Records Start Marker
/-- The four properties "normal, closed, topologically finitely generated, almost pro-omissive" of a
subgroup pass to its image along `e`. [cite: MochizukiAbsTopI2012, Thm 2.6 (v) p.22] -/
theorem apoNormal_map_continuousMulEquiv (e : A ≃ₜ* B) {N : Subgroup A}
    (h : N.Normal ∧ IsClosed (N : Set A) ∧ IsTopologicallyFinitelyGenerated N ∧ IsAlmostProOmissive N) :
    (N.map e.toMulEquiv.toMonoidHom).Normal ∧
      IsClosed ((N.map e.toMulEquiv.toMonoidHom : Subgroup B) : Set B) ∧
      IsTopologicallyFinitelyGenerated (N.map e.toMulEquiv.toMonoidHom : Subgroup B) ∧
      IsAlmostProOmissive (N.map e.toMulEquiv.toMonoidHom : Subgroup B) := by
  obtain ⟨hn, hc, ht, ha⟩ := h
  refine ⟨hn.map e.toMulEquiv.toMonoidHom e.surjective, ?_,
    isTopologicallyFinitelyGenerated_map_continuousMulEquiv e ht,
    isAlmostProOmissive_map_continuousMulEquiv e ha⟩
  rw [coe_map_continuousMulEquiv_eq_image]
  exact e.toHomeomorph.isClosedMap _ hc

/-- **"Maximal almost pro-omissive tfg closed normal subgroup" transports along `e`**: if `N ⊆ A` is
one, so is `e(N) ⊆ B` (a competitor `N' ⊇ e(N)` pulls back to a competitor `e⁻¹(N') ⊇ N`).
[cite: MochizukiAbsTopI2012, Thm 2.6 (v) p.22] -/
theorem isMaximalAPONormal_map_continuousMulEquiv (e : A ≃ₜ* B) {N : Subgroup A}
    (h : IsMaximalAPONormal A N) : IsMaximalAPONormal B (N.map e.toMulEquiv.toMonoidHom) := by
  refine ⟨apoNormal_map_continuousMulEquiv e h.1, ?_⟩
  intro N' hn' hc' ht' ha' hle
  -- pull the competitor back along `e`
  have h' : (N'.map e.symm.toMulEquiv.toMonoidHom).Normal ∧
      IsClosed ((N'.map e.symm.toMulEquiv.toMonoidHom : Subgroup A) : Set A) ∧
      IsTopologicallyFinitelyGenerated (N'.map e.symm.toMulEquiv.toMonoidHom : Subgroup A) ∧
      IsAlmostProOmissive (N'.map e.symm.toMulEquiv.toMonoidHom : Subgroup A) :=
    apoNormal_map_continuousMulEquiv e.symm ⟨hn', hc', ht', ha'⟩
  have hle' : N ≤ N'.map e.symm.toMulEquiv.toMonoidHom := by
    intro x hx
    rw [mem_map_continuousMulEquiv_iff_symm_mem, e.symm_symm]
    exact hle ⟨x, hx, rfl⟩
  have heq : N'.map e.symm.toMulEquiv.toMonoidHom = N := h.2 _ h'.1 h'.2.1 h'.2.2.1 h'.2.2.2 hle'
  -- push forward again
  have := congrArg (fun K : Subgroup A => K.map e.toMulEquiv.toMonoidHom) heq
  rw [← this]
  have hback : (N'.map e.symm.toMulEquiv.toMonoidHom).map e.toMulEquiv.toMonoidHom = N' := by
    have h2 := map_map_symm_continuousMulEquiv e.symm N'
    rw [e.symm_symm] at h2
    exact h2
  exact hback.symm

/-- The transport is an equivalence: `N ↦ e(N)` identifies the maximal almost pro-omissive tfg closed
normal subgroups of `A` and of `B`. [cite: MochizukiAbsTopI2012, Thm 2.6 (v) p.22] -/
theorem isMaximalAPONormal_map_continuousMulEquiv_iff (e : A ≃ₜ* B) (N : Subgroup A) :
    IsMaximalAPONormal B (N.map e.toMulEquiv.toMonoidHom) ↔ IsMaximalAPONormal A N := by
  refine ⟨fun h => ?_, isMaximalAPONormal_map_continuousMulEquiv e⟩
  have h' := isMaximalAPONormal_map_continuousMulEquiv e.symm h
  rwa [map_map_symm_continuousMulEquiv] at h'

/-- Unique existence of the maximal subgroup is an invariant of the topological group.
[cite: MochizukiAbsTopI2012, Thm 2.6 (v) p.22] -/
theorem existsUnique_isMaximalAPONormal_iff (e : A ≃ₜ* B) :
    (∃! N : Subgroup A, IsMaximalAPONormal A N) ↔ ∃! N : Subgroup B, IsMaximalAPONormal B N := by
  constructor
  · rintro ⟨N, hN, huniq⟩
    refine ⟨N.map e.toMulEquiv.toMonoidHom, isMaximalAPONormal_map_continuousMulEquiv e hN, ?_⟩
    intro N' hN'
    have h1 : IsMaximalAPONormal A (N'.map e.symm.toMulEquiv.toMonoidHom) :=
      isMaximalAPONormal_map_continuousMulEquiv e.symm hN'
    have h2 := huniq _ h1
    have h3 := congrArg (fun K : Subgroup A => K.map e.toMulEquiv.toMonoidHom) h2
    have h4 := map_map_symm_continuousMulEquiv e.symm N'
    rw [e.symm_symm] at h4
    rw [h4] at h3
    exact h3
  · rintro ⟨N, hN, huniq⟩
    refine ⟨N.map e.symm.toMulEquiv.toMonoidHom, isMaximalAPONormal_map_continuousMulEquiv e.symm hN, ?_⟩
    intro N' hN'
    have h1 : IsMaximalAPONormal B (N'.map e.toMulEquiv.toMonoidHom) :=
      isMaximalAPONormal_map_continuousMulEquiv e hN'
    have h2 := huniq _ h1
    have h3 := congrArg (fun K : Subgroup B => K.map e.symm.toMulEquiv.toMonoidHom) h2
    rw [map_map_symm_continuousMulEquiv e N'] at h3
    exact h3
Records End Marker
_Your task_
For this exercise, please copy exactly the lines of the material above from its first line through the line where "(N.map e.toMulEquiv.toMonoidHom).Normal ∧" appears.

_Answer section_
/-- The four properties "normal, closed, topologically finitely generated, almost pro-omissive" of a
subgroup pass to its image along `e`. [cite: MochizukiAbsTopI2012, Thm 2.6 (v) p.22] -/
theorem apoNormal_map_continuousMulEquiv (e : A ≃ₜ* B) {N : Subgroup A}
    (h : N.Normal ∧ IsClosed (N : Set A) ∧ IsTopologicallyFinitelyGenerated N ∧ IsAlmostProOmissive N) :
    (N.map e.toMulEquiv.toMonoidHom).Normal ∧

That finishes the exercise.